Exercise –
Only the total should be returned: the number of lines in the data that hold the string "false".

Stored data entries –

import Literature.Analysis.FluidPDE.CompressibleEulerImplosionCentreSeriesTM
import HarnessLib

/-!
# Buckmaster–Cao-Labora–Gómez-Serrano at `γ = 5/3`: Taylor models of the centre series near the edge of the certified disc

Companion of `…CentreSeriesTM` (Taylor models `tmW m n h`, `tmU m n h` of the six series `fW r m`, `fU r m` in
`ζ = c eˣ`, with the geometric tail `λ^{n+1}hⁿ/(1 − λh)` of the weighted bound `|w_j|(j+1)² ≤ λʲ`, `λ = 73/25`). That
tail is useless near the edge `λh → 1` of the certified disc, which the core envelope of the crux `DenseExcursion`
(line `sonic-cavity-renewal`, clauses (b), (c) of the cavity tube on `x ≤ −1/3`, i.e. `ζ ≤ c e^{−1/3} ≤ 0.33`,
`λζ ≤ 0.963`) needs. Here ALL sixty certified head coefficients `bndsW2` are used and the tail beyond order `60` is
bounded by the growth lemma `|w_j| ≤ Θλʲ/j³` (`…OriginSeriesGrowth.abs_w_le_growth`, `Θ = 1/400000`):
`tmWe m h`, `tmUe m h` enclose `fW r m`, `fU r m` on `|ζ| ≤ h` for every `λh < 1` (`tmem_fW_edge`, `tmem_fU_edge`),
with tails `Θλ(λh)⁶⁰/(61(1 − λh))` and `Θ(λh)⁶¹/(183(1 − λh))`. No facts, no axioms.

[cite: BuckmasterCaolaboraGomezserrano2025, Prop. 2.5, eq. (2.12), App. B]
-/

noncomputable section

open Finset

namespace Literature.Analysis.FluidPDE

namespace BuckmasterCaolaboraGomezserrano2025

namespace OriginSeries

namespace CentreW2

open Literature.Analysis.ValidatedNumerics Literature.Analysis.ValidatedNumerics.PolyMP
open Literature.Analysis.ValidatedNumerics.NumericsMP Literature.Analysis.ValidatedNumerics.Numerics

set_option linter.style.longLine false
set_option linter.style.setOption false

/-! ### Kernel side -/

/-- Scaled bound of the tail of `W^{(m)}` beyond order `60`: `Θλ(λh)⁶⁰/(61(1 − λh))`. [folklore] -/
def tailWe (h : ℚ) : ℤ := qceil (thetaQ * lamQ / 61 * (lamQ * h) ^ 60 / (1 - lamQ * h) * SB)

/-- Scaled bound of the tail of `U_m` beyond order `61`: `Θ(λh)⁶¹/(183(1 − λh))`. [folklore] -/
def tailUe (h : ℚ) : ℤ := qceil (thetaQ / 183 * (lamQ * h) ^ 61 / (1 - lamQ * h) * SB)

/-- The edge Taylor model of `W^{(m)}`: all sixty certified heads, the `Θ`-tail folded into the constant coefficient. [folklore] -/
def tmWe (m : ℕ) (h : ℚ) : IPoly := widen0 (headW m 60) (tailWe h)

/-- The edge Taylor model of `U_m = c·(eˣS)^{(m)}`. [folklore] -/
def tmUe (m : ℕ) (h : ℚ) : IPoly := widen0 (headU m 61) (tailUe h)

/-! ### Real side -/

variable {r : ℝ}

/-- **Geometric tail estimate from an index on.** [folklore] -/
theorem abs_tsum_sub_sum_le' {f : ℕ → ℝ} {C θ : ℝ} {n : ℕ} (hθ0 : 0 ≤ θ) (hθ1 : θ < 1) (hs : Summable f)
    (hf : ∀ j, n ≤ j → |f j| ≤ C * θ ^ j) : |∑' j, f j - ∑ j ∈ range n, f j| ≤ C * θ ^ n / (1 - θ) := by
  rw [← hs.sum_add_tsum_nat_add n, add_sub_cancel_left]
  have h1 : HasSum (fun j => f (j + n)) (∑' j, f (j + n)) := ((summable_nat_add_iff n).mpr hs).hasSum
  have h2 : HasSum (fun j => C * θ ^ n * θ ^ j) (C * θ ^ n * (1 - θ)⁻¹) :=
    (hasSum_geometric_of_lt_one hθ0 hθ1).mul_left (C * θ ^ n)
  rw [div_eq_mul_inv]
  refine abs_le_of_hasSum_le h1 h2 fun j => ?_
  calc |f (j + n)| ≤ C * θ ^ (j + n) := hf (j + n) (by omega)
    _ = C * θ ^ n * θ ^ j := by rw [pow_add]; ring

/-- Beyond order `60`: `|j^m a_j| ≤ (Θλ/61)·λʲ` for `m ≤ 2`. [cite: BuckmasterCaolaboraGomezserrano2025, App. B] -/
theorem abs_cW_le_theta (hr : r ∈ Set.Icc ((13890041/12500000 : ℚ) : ℝ) ((697/625 : ℚ) : ℝ)) {m : ℕ} (hm : m ≤ 2) {j : ℕ} (hj : 60 ≤ j) :
    |cW r m j| ≤ (1 / 400000 : ℝ) * (73 / 25) / 61 * (73 / 25 : ℝ) ^ j := by
  unfold cW aW
  split_ifs
  · have hw := abs_w_le_growth hr (show 60 < j + 1 by omega)
    have hj1 : (61 : ℝ) ≤ ((j + 1 : ℕ) : ℝ) := by exact_mod_cast (show 61 ≤ j + 1 by omega)
    have hpos : (0 : ℝ) < ((j + 1 : ℕ) : ℝ) := by linarith
    have hjm : ((j ^ m : ℕ) : ℝ) ≤ (((j + 1 : ℕ) : ℝ)) ^ 2 := by
      have h1 : ((j ^ m : ℕ) : ℝ) ≤ ((j + 1) ^ m : ℕ) := by exact_mod_cast Nat.pow_le_pow_left (Nat.le_succ j) m
      have h2 : (((j + 1) ^ m : ℕ) : ℝ) ≤ (((j + 1) ^ 2 : ℕ) : ℝ) := by
        exact_mod_cast Nat.pow_le_pow_right (Nat.succ_pos j) hm
      push_cast at h1 h2 ⊢; linarith
    rw [abs_mul, abs_neg, abs_of_nonneg (by positivity : (0 : ℝ) ≤ ((j ^ m : ℕ) : ℝ))]
    -- `j^m |w_{j+1}| ≤ (j+1)² Θλ^{j+1}/(j+1)³ = Θλ^{j+1}/(j+1) ≤ Θλ^{j+1}/61`
    have key : (((j + 1 : ℕ) : ℝ)) ^ 2 * ((1 / 400000 : ℝ) * (73 / 25 : ℝ) ^ (j + 1) / (((j + 1 : ℕ) : ℝ)) ^ 3)
        = (1 / 400000 : ℝ) * (73 / 25 : ℝ) ^ (j + 1) / ((j + 1 : ℕ) : ℝ) := by
      field_simp
    calc ((j ^ m : ℕ) : ℝ) * |w r 1 (j + 1)| ≤ (((j + 1 : ℕ) : ℝ)) ^ 2 * ((1 / 400000 : ℝ) * (73 / 25 : ℝ) ^ (j + 1) / (((j + 1 : ℕ) : ℝ)) ^ 3) := by
          gcongr
      _ = (1 / 400000 : ℝ) * (73 / 25 : ℝ) ^ (j + 1) / ((j + 1 : ℕ) : ℝ) := key
      _ ≤ (1 / 400000 : ℝ) * (73 / 25 : ℝ) ^ (j + 1) / 61 := by gcongr
      _ = _ := by rw [pow_succ]; ring
  · rw [mul_zero, abs_zero]; positivity

/-- Beyond order `61`: `|j^m w_j/3| ≤ (Θ/183)·λʲ` for `m ≤ 2`. [cite: BuckmasterCaolaboraGomezserrano2025, App. B] -/
theorem abs_cU_le_theta (hr : r ∈ Set.Icc ((13890041/12500000 : ℚ) : ℝ) ((697/625 : ℚ) : ℝ)) {m : ℕ} (hm : m ≤ 2) {j : ℕ} (hj : 61 ≤ j) :
    |cU r m j| ≤ (1 / 400000 : ℝ) / 183 * (73 / 25 : ℝ) ^ j := by
  unfold cU aU
  split_ifs
  · have hw := abs_w_le_growth hr (show 60 < j by omega)
    have hj1 : (61 : ℝ) ≤ (j : ℝ) := by exact_mod_cast hj
    have hpos : (0 : ℝ) < (j : ℝ) := by linarith
    have hjm : ((j ^ m : ℕ) : ℝ) ≤ (j : ℝ) ^ 2 := by
      have h2 : ((j ^ m : ℕ) : ℝ) ≤ ((j ^ 2 : ℕ) : ℝ) := by exact_mod_cast Nat.pow_le_pow_right (by omega) hm
      push_cast at h2 ⊢; exact h2
    rw [abs_mul, abs_div, abs_of_nonneg (by positivity : (0 : ℝ) ≤ ((j ^ m : ℕ) : ℝ)), abs_of_pos (by norm_num : (0 : ℝ) < 3)]
    have key : (j : ℝ) ^ 2 * ((1 / 400000 : ℝ) * (73 / 25 : ℝ) ^ j / (j : ℝ) ^ 3 / 3) = (1 / 400000 : ℝ) * (73 / 25 : ℝ) ^ j / 3 / (j : ℝ) := by
      field_simp
    calc ((j ^ m : ℕ) : ℝ) * (|w r 1 j| / 3) ≤ (j : ℝ) ^ 2 * ((1 / 400000 : ℝ) * (73 / 25 : ℝ) ^ j / (j : ℝ) ^ 3 / 3) := by gcongr
      _ = (1 / 400000 : ℝ) * (73 / 25 : ℝ) ^ j / 3 / (j : ℝ) := key
      _ ≤ (1 / 400000 : ℝ) * (73 / 25 : ℝ) ^ j / 3 / 61 := by gcongr
      _ = _ := by ring
  · rw [mul_zero, abs_zero]; positivity

/-- Common core: a Taylor model from the weighted bound (summability) and a sharper bound beyond order `n` (tail). [folklore] -/
theorem tmem_of_coeff_bound_edge {a : ℕ → ℝ} {head : IPoly} {n : ℕ} {h C : ℚ} (h0 : 0 ≤ h) (hlam : lamQ * h < 1) (hC : 0 ≤ C)
    (ha : ∀ j, |a j| ≤ (73 / 25 : ℝ) ^ (j + 1)) (ha' : ∀ j, n ≤ j → |a j| ≤ (C : ℝ) * (73 / 25 : ℝ) ^ j)
    (hhead : PMem SB ((List.range n).map a) head) :
    TMem SB h (fun ζ => ∑' j, a j * ζ ^ j) (widen0 head (qceil (C * (lamQ * h) ^ n / (1 - lamQ * h) * SB))) := by
  intro ζ hζ
  have hh : ((h : ℚ) : ℝ) < 25 / 73 := by
    have : (((lamQ * h : ℚ)) : ℝ) < 1 := by exact_mod_cast hlam
    rw [lamQ_mul_cast] at this; linarith
  have hθ0 : 0 ≤ 73 / 25 * |ζ| := by positivity
  have hθ1 : 73 / 25 * |ζ| < 1 := by nlinarith [abs_nonneg ζ]
  have hf : ∀ j, |a j * ζ ^ j| ≤ 73 / 25 * (73 / 25 * |ζ|) ^ j := fun j => by
    rw [abs_mul, abs_pow, mul_pow]
    have := ha j
    rw [pow_succ] at this
    calc |a j| * |ζ| ^ j ≤ (73 / 25 : ℝ) ^ j * (73 / 25) * |ζ| ^ j := by gcongr
      _ = _ := by ring
  obtain ⟨hs, -⟩ := abs_tsum_sub_sum_le hθ0 hθ1 hf n
  have hf' : ∀ j, n ≤ j → |a j * ζ ^ j| ≤ (C : ℝ) * (73 / 25 * |ζ|) ^ j := fun j hj => by
    rw [abs_mul, abs_pow, mul_pow]
    have := ha' j hj
    calc |a j| * |ζ| ^ j ≤ (C : ℝ) * (73 / 25 : ℝ) ^ j * |ζ| ^ j := by gcongr
      _ = _ := by ring
  have htail := abs_tsum_sub_sum_le' hθ0 hθ1 hs hf'
  set δ : ℝ := ∑' j, a j * ζ ^ j - ∑ j ∈ range n, a j * ζ ^ j with hδ
  have hCR : (0 : ℝ) ≤ (C : ℝ) := by exact_mod_cast hC
  have hδB : |δ| * SB ≤ (qceil (C * (lamQ * h) ^ n / (1 - lamQ * h) * SB) : ℝ) := by
    refine le_trans ?_ (le_qceil _)
    push_cast
    rw [lamQ_cast]
    have hS : (0 : ℝ) ≤ SB := by positivity
    refine mul_le_mul_of_nonneg_right (htail.trans ?_) hS
    have hz : |ζ| ≤ (h : ℝ) := hζ
    have hden : 0 < 1 - 73 / 25 * (h : ℝ) := by linarith
    have hden' : 0 < 1 - 73 / 25 * |ζ| := by linarith
    rw [div_le_div_iff₀ hden' hden]
    have hp : (73 / 25 * |ζ|) ^ n ≤ (73 / 25 * (h : ℝ)) ^ n := pow_le_pow_left₀ hθ0 (by linarith) n
    have hq : 1 - 73 / 25 * (h : ℝ) ≤ 1 - 73 / 25 * |ζ| := by linarith
    have hpos : (0 : ℝ) ≤ (C : ℝ) * (73 / 25 * (h : ℝ)) ^ n := by positivity
    calc (C : ℝ) * (73 / 25 * |ζ|) ^ n * (1 - 73 / 25 * (h : ℝ)) ≤ (C : ℝ) * (73 / 25 * (h : ℝ)) ^ n * (1 - 73 / 25 * (h : ℝ)) := by gcongr
      _ ≤ (C : ℝ) * (73 / 25 * (h : ℝ)) ^ n * (1 - 73 / 25 * |ζ|) := by gcongr
  obtain ⟨bs, hbs, hev⟩ := exists_widen0 hhead hδB ζ
  refine ⟨bs, hbs, ?_⟩
  rw [hev, evalR_map_range, hδ]; ring

/-- **Edge enclosure of `W^{(m)}`** (`m ≤ 2`, `λh < 1`). [cite: BuckmasterCaolaboraGomezserrano2025, Prop. 2.5, App. B] -/
theorem tmem_fW_edge (hr : r ∈ Set.Icc ((13890041/12500000 : ℚ) : ℝ) ((697/625 : ℚ) : ℝ)) {m : ℕ} (hm : m ≤ 2)
    {h : ℚ} (h0 : 0 ≤ h) (hlam : lamQ * h < 1) : TMem SB h (fW r m) (tmWe m h) := by
  have hC : (0 : ℚ) ≤ thetaQ * lamQ / 61 := by unfold thetaQ lamQ; norm_num
  have key := tmem_of_coeff_bound_edge (n := 60) h0 hlam hC (abs_cW_le hr hm) (fun j hj => ?_) (pmem_headW hr m (by norm_num))
  · exact key
  · have := abs_cW_le_theta hr hm hj
    push_cast; rw [thetaQ_cast, lamQ_cast]; exact this

/-- **Edge enclosure of `U_m`** (`m ≤ 2`, `λh < 1`). [cite: BuckmasterCaolaboraGomezserrano2025, Prop. 2.5, App. B] -/
theorem tmem_fU_edge (hr : r ∈ Set.Icc ((13890041/12500000 : ℚ) : ℝ) ((697/625 : ℚ) : ℝ)) {m : ℕ} (hm : m ≤ 2)
    {h : ℚ} (h0 : 0 ≤ h) (hlam : lamQ * h < 1) : TMem SB h (fU r m) (tmUe m h) := by
  have hC : (0 : ℚ) ≤ thetaQ / 183 := by unfold thetaQ; norm_num
  have key := tmem_of_coeff_bound_edge (n := 61) h0 hlam hC (abs_cU_le hr hm) (fun j hj => ?_) (pmem_headU hr m (by norm_num))
  · exact key
  · have := abs_cU_le_theta hr hm hj
    push_cast; rw [thetaQ_cast]; exact this

/-- Kernel smoke test of the edge data path: `U₀ > 0` on `[0, 33/100]`. [folklore] -/
theorem tmUe_smoke : posOn SB 0 (tmUe 0 (33 / 100)) 0 (33 / 100) = true := by decide +kernel

end CentreW2

end OriginSeries

end BuckmasterCaolaboraGomezserrano2025

end Literature.Analysis.FluidPDE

Output of the exercise –
2